PROBLEM: Every line below between the line holding "have e := h (τ.symm f)" and the line holding "simp only [MServedAbove, exists_permImage_lower, uPartner_perm]", inclusive, should be repeated exactly, and all other lines omitted.

INPUT MATERIAL:
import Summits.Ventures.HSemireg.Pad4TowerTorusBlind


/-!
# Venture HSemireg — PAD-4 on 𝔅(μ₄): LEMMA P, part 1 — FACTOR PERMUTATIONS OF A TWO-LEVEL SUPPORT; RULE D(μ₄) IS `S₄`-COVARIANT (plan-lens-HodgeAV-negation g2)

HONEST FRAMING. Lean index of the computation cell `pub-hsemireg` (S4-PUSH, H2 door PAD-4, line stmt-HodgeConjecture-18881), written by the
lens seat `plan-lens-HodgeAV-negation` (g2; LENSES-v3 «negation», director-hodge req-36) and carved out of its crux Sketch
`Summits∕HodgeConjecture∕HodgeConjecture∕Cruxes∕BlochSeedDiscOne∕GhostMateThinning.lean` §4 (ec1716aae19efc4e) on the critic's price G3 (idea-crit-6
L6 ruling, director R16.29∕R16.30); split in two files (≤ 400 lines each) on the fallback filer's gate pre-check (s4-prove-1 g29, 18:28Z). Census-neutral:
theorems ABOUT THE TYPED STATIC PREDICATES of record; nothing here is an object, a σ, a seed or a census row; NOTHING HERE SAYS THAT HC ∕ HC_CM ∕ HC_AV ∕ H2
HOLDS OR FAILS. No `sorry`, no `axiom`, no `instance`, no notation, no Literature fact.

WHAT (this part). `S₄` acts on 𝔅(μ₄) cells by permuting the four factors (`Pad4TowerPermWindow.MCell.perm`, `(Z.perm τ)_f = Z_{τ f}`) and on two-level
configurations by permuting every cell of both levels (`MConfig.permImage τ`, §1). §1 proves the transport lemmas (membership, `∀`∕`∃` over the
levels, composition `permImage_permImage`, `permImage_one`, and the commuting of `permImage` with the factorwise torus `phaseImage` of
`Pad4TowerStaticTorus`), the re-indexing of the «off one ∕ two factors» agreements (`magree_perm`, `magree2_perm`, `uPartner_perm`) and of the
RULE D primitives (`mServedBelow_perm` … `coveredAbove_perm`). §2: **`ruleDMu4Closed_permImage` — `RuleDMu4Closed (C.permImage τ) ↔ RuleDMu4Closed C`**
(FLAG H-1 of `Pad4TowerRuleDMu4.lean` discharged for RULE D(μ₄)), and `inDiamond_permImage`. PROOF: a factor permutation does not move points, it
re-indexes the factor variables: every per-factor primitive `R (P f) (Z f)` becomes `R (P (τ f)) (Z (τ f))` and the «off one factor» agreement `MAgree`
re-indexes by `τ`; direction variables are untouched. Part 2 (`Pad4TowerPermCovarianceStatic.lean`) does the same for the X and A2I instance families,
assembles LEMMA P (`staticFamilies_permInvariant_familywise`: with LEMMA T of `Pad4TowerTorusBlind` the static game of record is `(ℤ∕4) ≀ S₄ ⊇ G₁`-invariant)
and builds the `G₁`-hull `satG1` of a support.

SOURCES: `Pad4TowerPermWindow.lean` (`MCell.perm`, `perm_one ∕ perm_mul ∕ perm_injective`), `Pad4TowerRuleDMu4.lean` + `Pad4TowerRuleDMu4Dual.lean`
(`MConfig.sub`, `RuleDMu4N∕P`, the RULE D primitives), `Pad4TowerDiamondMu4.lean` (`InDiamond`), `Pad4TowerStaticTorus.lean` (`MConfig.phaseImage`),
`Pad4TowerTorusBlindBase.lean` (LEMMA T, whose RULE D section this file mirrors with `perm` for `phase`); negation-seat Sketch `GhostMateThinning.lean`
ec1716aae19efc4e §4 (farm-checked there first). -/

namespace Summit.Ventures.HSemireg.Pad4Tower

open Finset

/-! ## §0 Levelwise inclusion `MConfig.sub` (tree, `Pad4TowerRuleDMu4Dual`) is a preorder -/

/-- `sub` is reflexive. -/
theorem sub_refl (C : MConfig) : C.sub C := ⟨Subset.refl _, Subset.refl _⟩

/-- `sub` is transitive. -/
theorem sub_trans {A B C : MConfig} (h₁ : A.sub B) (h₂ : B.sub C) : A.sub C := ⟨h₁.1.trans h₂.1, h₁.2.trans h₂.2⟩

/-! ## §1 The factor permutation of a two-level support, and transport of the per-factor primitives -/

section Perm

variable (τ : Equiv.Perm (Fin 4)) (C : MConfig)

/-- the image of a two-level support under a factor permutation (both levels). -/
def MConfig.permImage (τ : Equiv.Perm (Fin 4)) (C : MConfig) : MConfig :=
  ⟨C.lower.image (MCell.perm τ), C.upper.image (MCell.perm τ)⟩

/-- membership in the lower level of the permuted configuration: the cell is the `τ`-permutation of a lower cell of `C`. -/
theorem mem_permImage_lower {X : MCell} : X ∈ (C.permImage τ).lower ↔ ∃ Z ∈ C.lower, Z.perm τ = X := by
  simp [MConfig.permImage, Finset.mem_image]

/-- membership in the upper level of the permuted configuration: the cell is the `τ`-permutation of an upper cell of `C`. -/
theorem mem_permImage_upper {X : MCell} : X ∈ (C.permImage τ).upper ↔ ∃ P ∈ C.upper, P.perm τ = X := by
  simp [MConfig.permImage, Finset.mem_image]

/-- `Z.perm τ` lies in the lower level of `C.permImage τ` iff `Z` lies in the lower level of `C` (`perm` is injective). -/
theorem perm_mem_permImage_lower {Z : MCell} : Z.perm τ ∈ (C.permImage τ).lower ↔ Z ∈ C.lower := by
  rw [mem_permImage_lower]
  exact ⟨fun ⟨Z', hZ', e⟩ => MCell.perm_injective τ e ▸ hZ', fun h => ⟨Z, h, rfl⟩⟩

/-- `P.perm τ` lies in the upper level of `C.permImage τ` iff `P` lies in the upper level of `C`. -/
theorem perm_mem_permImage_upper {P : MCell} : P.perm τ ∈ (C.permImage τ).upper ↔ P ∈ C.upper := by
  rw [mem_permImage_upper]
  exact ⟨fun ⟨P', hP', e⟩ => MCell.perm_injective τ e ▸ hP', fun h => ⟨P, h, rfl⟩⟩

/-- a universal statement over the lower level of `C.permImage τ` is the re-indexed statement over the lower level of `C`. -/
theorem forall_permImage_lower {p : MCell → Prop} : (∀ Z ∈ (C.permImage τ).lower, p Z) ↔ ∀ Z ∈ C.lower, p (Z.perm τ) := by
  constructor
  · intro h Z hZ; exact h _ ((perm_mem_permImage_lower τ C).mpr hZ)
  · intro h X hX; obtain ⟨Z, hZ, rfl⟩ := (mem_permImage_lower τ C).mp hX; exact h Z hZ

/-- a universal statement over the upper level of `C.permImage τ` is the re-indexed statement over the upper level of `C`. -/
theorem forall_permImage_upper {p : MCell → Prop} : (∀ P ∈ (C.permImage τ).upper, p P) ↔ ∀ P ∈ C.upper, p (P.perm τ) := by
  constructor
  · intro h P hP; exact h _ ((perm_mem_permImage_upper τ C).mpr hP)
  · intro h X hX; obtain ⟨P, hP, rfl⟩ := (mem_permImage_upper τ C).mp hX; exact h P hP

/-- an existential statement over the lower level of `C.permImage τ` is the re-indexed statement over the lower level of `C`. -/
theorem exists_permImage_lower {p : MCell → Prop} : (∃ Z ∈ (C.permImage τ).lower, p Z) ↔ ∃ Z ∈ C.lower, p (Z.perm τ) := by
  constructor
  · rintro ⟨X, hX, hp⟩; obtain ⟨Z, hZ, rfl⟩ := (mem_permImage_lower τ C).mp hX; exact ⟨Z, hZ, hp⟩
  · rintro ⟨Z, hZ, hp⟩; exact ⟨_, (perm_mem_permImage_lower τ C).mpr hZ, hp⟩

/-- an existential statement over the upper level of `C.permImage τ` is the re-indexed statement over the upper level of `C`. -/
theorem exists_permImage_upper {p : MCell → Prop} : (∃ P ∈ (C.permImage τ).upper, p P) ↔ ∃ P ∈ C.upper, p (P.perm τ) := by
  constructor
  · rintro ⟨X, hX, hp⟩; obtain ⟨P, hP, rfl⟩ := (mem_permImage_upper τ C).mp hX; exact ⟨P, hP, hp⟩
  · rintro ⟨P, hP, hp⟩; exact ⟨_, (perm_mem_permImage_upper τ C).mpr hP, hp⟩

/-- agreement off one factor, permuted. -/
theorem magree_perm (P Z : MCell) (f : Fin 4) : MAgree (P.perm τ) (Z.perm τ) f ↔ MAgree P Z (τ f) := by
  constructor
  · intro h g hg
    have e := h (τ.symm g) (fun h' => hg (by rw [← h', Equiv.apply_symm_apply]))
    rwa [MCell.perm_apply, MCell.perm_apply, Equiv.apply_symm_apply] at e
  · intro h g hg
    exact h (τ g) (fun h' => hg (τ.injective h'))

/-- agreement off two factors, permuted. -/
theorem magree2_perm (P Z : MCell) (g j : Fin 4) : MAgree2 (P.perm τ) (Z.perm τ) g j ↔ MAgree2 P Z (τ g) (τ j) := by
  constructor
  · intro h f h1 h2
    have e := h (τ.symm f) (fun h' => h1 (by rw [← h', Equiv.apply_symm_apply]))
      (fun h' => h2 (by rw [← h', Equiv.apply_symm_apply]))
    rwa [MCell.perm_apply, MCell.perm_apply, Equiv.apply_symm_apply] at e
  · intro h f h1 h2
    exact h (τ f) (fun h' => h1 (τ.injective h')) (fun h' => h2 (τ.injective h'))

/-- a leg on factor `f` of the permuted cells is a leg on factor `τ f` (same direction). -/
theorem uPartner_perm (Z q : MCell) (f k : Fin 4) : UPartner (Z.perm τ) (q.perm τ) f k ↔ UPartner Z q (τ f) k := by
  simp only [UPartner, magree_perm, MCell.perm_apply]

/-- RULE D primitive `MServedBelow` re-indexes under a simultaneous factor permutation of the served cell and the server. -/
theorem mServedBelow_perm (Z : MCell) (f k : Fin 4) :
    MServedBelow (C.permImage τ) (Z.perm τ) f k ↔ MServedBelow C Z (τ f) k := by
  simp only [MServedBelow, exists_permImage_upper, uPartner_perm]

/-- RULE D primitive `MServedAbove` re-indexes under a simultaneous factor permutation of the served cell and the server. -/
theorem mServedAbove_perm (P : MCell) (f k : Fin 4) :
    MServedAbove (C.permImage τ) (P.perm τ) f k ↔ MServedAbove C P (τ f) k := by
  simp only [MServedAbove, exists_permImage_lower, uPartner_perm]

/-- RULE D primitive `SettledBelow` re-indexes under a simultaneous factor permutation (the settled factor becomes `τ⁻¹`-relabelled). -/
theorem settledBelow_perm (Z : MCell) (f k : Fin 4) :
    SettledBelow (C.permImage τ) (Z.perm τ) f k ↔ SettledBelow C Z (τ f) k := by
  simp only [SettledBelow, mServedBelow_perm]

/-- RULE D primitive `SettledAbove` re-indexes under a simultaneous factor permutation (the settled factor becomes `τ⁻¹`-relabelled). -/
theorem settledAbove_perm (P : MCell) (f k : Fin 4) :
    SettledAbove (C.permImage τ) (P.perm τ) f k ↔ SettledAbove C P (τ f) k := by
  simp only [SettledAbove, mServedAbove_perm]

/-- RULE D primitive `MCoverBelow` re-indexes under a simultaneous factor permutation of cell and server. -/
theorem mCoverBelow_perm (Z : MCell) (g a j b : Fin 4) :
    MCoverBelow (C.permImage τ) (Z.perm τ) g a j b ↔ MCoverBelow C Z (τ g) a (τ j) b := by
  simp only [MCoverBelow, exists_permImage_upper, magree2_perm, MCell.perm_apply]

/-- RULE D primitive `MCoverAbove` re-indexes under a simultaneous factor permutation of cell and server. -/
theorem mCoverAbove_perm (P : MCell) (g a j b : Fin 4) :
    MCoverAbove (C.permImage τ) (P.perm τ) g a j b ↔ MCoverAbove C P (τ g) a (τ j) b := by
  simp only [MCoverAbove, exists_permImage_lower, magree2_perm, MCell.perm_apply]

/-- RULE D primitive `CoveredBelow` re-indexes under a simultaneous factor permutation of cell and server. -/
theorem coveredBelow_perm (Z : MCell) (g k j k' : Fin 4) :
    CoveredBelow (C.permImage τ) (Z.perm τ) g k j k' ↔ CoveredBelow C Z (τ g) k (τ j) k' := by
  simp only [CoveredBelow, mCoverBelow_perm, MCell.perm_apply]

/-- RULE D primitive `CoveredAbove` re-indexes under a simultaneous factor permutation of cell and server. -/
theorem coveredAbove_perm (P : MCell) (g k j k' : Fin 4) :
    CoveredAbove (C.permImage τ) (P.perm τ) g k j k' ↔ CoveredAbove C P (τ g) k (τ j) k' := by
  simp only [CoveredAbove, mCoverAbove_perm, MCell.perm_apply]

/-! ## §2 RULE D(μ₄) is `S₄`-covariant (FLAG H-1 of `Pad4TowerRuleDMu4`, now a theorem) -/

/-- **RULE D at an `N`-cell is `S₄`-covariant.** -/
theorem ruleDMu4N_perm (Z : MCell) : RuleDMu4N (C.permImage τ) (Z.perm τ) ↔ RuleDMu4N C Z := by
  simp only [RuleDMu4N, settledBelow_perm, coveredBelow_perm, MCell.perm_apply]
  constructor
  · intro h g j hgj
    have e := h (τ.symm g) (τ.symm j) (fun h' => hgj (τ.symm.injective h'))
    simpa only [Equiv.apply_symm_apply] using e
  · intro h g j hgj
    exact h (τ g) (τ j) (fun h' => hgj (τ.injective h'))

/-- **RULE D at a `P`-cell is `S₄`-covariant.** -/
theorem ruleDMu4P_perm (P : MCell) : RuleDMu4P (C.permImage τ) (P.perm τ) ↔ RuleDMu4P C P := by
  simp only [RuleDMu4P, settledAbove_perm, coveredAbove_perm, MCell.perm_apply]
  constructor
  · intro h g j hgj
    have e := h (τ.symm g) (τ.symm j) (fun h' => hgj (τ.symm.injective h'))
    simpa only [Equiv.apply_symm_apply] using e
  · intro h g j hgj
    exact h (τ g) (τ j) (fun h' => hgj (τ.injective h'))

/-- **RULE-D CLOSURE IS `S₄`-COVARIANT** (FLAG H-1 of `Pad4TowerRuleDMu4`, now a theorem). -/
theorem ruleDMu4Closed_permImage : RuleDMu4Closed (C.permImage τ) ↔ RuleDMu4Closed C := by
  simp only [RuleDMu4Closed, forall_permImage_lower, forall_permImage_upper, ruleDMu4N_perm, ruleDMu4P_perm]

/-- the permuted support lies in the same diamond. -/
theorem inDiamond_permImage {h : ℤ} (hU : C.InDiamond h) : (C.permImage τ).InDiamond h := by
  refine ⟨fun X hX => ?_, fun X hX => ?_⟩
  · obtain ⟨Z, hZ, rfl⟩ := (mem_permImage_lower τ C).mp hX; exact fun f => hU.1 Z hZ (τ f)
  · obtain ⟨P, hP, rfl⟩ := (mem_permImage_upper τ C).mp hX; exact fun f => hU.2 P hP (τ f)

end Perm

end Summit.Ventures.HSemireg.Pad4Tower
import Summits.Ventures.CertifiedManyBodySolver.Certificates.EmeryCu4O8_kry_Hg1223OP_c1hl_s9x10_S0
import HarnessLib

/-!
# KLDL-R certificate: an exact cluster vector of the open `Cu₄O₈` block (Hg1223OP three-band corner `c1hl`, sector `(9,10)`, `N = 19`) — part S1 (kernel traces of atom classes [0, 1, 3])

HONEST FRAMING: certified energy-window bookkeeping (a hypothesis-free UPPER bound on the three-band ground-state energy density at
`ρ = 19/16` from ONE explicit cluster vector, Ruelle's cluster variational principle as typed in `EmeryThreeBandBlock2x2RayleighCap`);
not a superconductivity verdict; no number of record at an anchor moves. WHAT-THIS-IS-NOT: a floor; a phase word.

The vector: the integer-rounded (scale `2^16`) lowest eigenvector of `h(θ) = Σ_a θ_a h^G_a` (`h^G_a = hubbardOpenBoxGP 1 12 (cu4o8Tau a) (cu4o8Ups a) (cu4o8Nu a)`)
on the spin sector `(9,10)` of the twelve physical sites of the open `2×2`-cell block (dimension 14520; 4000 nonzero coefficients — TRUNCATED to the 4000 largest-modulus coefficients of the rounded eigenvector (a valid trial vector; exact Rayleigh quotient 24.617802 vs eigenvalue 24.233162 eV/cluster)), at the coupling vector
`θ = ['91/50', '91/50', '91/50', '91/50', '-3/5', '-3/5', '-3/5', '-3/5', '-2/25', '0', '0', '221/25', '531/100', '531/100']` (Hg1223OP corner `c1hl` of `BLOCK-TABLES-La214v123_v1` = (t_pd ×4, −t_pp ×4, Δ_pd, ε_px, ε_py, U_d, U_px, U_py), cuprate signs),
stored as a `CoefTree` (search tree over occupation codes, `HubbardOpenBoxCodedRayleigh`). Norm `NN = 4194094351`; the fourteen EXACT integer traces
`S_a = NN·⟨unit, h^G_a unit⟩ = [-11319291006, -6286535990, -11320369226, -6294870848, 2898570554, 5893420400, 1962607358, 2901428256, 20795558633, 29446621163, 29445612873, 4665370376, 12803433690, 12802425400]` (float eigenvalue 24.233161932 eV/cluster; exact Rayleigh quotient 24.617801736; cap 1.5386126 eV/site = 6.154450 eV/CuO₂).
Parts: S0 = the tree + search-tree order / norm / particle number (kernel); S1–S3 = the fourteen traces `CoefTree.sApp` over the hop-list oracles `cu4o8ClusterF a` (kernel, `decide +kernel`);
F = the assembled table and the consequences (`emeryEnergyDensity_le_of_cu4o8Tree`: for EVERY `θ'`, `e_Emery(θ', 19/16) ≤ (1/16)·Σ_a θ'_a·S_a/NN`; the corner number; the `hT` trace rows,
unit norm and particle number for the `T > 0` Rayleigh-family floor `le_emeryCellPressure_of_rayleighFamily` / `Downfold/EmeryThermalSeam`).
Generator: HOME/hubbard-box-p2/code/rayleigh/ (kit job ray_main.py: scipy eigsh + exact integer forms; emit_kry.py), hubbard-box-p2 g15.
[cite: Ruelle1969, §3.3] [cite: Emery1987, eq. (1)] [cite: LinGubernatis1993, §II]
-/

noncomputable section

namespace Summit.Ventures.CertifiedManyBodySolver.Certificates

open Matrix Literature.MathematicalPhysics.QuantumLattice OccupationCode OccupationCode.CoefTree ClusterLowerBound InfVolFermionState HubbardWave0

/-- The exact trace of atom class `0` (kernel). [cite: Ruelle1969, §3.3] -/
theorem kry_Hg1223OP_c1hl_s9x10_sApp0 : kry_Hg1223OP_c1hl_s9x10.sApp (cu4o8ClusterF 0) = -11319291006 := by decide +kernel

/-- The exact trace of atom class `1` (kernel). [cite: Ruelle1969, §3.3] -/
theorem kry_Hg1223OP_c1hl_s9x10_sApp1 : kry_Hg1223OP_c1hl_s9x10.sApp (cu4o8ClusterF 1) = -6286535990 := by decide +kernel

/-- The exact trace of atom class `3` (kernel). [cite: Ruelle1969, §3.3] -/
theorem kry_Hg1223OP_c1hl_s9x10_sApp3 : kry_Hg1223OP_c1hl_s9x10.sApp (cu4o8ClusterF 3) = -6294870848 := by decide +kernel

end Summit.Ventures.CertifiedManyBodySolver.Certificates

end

ANSWER BOX:
    have e := h (τ.symm f) (fun h' => h1 (by rw [← h', Equiv.apply_symm_apply]))
      (fun h' => h2 (by rw [← h', Equiv.apply_symm_apply]))
    rwa [MCell.perm_apply, MCell.perm_apply, Equiv.apply_symm_apply] at e
  · intro h f h1 h2
    exact h (τ f) (fun h' => h1 (τ.injective h')) (fun h' => h2 (τ.injective h'))

/-- a leg on factor `f` of the permuted cells is a leg on factor `τ f` (same direction). -/
theorem uPartner_perm (Z q : MCell) (f k : Fin 4) : UPartner (Z.perm τ) (q.perm τ) f k ↔ UPartner Z q (τ f) k := by
  simp only [UPartner, magree_perm, MCell.perm_apply]

/-- RULE D primitive `MServedBelow` re-indexes under a simultaneous factor permutation of the served cell and the server. -/
theorem mServedBelow_perm (Z : MCell) (f k : Fin 4) :
    MServedBelow (C.permImage τ) (Z.perm τ) f k ↔ MServedBelow C Z (τ f) k := by
  simp only [MServedBelow, exists_permImage_upper, uPartner_perm]

/-- RULE D primitive `MServedAbove` re-indexes under a simultaneous factor permutation of the served cell and the server. -/
theorem mServedAbove_perm (P : MCell) (f k : Fin 4) :
    MServedAbove (C.permImage τ) (P.perm τ) f k ↔ MServedAbove C P (τ f) k := by
  simp only [MServedAbove, exists_permImage_lower, uPartner_perm]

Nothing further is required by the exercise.